WHAT YOU HAVE TO DO: Scan the records below and copy every line that contains the string "show".

SOURCE DATA:

/-- **The strip integral of `|f|² yᵃ` is a Dirichlet series** (Rankin 1939; the right-hand side of
the Rankin–Selberg unfolding): for a cusp form `f` on a level with strict period `1` and real
`a > 1`, in `ℝ≥0∞`,
`∫⁻_{0 ≤ Re ρ < 1} ‖f ρ‖² (Im ρ)ᵃ dμ(ρ) = Σₙ ‖aₙ‖² · (4πn)^{1-a} Γ(a − 1)`
— coordinates (`dμ = dx dy/y²`), Parseval in `x` (`lintegral_Ico_normSq_line_eq_tsum`), Tonelli, and
`∫₀^∞ y^{a-2} e^{-4πny} dy = Γ(a-1)(4πn)^{1-a}` (`lintegral_Ioi_rpow_mul_exp_neg_mul`; the term
`n = 0` vanishes as `a₀ = 0`). With `a = k + s`: `(4π)^{1-k-s} Γ(s+k-1) Σ |aₙ|² n^{1-k-s}`
(Diamond–Shurman §5.10 pattern; Iwaniec §3.2). [cite: Iwaniec2002, §3.2 (3.13) (right-hand side of the unfolding), PDF p. 43] -/
theorem lintegral_strip_normSq_mul_rpow (hΓ : (1 : ℝ) ∈ Γ.strictPeriods) (f : CuspForm Γ k) {a : ℝ}
    (ha : 1 < a) :
    ∫⁻ ρ in {ρ : ℍ | 0 ≤ ρ.re ∧ ρ.re < 1}, ENNReal.ofReal (‖f ρ‖ ^ 2 * ρ.im ^ a) =
      ∑' n : ℕ, ENNReal.ofReal (‖cuspCoeff f n‖ ^ 2 *
        ((1 / (4 * π * n)) ^ (a - 1) * Real.Gamma (a - 1))) := by
  set F : ℂ → ℝ≥0∞ := fun w ↦ ENNReal.ofReal (‖f (ofComplex w)‖ ^ 2 * w.im ^ a) with hFdef
  have hF : Measurable F :=
    ((((ModularFormClass.continuous f).measurable.comp measurable_ofComplex).norm.pow_const 2).mul
      (Complex.measurable_im.pow_const a)).ennreal_ofReal
  have e0 : ∫⁻ ρ in {ρ : ℍ | 0 ≤ ρ.re ∧ ρ.re < 1}, ENNReal.ofReal (‖f ρ‖ ^ 2 * ρ.im ^ a) =
      ∫⁻ ρ in {ρ : ℍ | 0 ≤ ρ.re ∧ ρ.re < 1}, F ρ := by
    refine lintegral_congr fun ρ ↦ ?_
    rw [hFdef]
    dsimp only
    rw [ofComplex_apply, UpperHalfPlane.coe_im]
  rw [e0, lintegral_strip_eq_lintegral_Ioi_Ico F hF]
  -- the inner integral, for `y > 0`
  have hinner : ∀ y ∈ Ioi (0 : ℝ), ∫⁻ x in Ico (0 : ℝ) 1, F ⟨x, y⟩ * ENNReal.ofReal (1 / y ^ 2) =
      ∑' n : ℕ, ENNReal.ofReal (‖cuspCoeff f n‖ ^ 2 * Real.exp (-(4 * π * n * y)) * y ^ (a - 2)) := by
    intro y hy
    rw [mem_Ioi] at hy
    have e1 : ∀ x : ℝ, F ⟨x, y⟩ = ENNReal.ofReal (‖f ⟨x + y * Complex.I, by simp [hy]⟩‖ ^ 2) *
        ENNReal.ofReal (y ^ a) := by
      intro x
      rw [hFdef]
      dsimp only
      rw [ofComplex_apply_of_im_pos (show 0 < (⟨x, y⟩ : ℂ).im from hy), ← ENNReal.ofReal_mul (sq_nonneg _)]
      have hpt : (⟨⟨x, y⟩, (show 0 < (⟨x, y⟩ : ℂ).im from hy)⟩ : ℍ) = ⟨x + y * Complex.I, by simp [hy]⟩ :=
        UpperHalfPlane.ext (Complex.mk_eq_add_mul_I x y)
      rw [hpt]
    simp_rw [e1]
    have hm : Measurable fun x : ℝ ↦ ENNReal.ofReal (‖f ⟨x + y * Complex.I, by simp [hy]⟩‖ ^ 2) := by
      refine ((Continuous.norm ?_).pow 2).measurable.ennreal_ofReal
      apply (ModularFormClass.continuous f).comp
      fun_prop (disch := simp [hy])
    rw [lintegral_mul_const _ (hm.mul_const _), lintegral_mul_const _ hm,
      lintegral_Ico_normSq_line_eq_tsum hΓ f hy, ← ENNReal.tsum_mul_right, ← ENNReal.tsum_mul_right]
    refine tsum_congr fun n ↦ ?_
    rw [← ENNReal.ofReal_mul (by positivity), ← ENNReal.ofReal_mul (by positivity)]
    congr 1
    rw [show y ^ (a - 2) = y ^ a / y ^ 2 by
      rw [Real.rpow_sub hy, Real.rpow_two]]
    field_simp
  rw [setLIntegral_congr_fun measurableSet_Ioi hinner]
  -- swap the sum and the `y`-integral, and evaluate the `Γ`-integrals
  have hmn : ∀ n : ℕ, Measurable fun y : ℝ ↦
      ENNReal.ofReal (‖cuspCoeff f n‖ ^ 2 * Real.exp (-(4 * π * n * y)) * y ^ (a - 2)) := by
    intro n
    refine Measurable.ennreal_ofReal ?_
    refine Measurable.mul (Measurable.mul measurable_const ?_) (measurable_id.pow_const _)
    exact Real.measurable_exp.comp (by fun_prop)
  rw [lintegral_tsum fun n ↦ (hmn n).aemeasurable]
  refine tsum_congr fun n ↦ ?_
  rcases Nat.eq_zero_or_pos n with rfl | hn
  · simp [cuspCoeff_zero hΓ f]
  · have hr : 0 < 4 * π * (n : ℝ) := by positivity
    have ha1 : 0 < a - 1 := by linarith
    calc ∫⁻ y in Ioi (0 : ℝ), ENNReal.ofReal (‖cuspCoeff f n‖ ^ 2 * Real.exp (-(4 * π * n * y)) * y ^ (a - 2))
        = ∫⁻ y in Ioi (0 : ℝ), ENNReal.ofReal (‖cuspCoeff f n‖ ^ 2) *
            ENNReal.ofReal (y ^ (a - 1 - 1) * Real.exp (-(4 * π * n * y))) := by
          refine setLIntegral_congr_fun measurableSet_Ioi fun y hy ↦ ?_
          rw [← ENNReal.ofReal_mul (sq_nonneg _)]
          congr 1
          rw [show a - 1 - 1 = a - 2 by ring]
          ring
      _ = ENNReal.ofReal (‖cuspCoeff f n‖ ^ 2) *
            ∫⁻ y in Ioi (0 : ℝ), ENNReal.ofReal (y ^ (a - 1 - 1) * Real.exp (-(4 * π * n * y))) :=
          lintegral_const_mul _ (Measurable.ennreal_ofReal ((measurable_id.pow_const _).mul
            (Real.measurable_exp.comp (by fun_prop))))
      _ = ENNReal.ofReal (‖cuspCoeff f n‖ ^ 2) *
            ENNReal.ofReal ((1 / (4 * π * n)) ^ (a - 1) * Real.Gamma (a - 1)) := by
          rw [lintegral_Ioi_rpow_mul_exp_neg_mul ha1 hr]
      _ = ENNReal.ofReal (‖cuspCoeff f n‖ ^ 2 * ((1 / (4 * π * n)) ^ (a - 1) * Real.Gamma (a - 1))) :=
          (ENNReal.ofReal_mul (sq_nonneg _)).symm

end StripCuspForm

end Literature.NumberTheory.EllipticCurves.ModularForms

end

WORKED SOLUTION:
      rw [ofComplex_apply_of_im_pos (show 0 < (⟨x, y⟩ : ℂ).im from hy), ← ENNReal.ofReal_mul (sq_nonneg _)]
      have hpt : (⟨⟨x, y⟩, (show 0 < (⟨x, y⟩ : ℂ).im from hy)⟩ : ℍ) = ⟨x + y * Complex.I, by simp [hy]⟩ :=
    rw [show y ^ (a - 2) = y ^ a / y ^ 2 by
          rw [show a - 1 - 1 = a - 2 by ring]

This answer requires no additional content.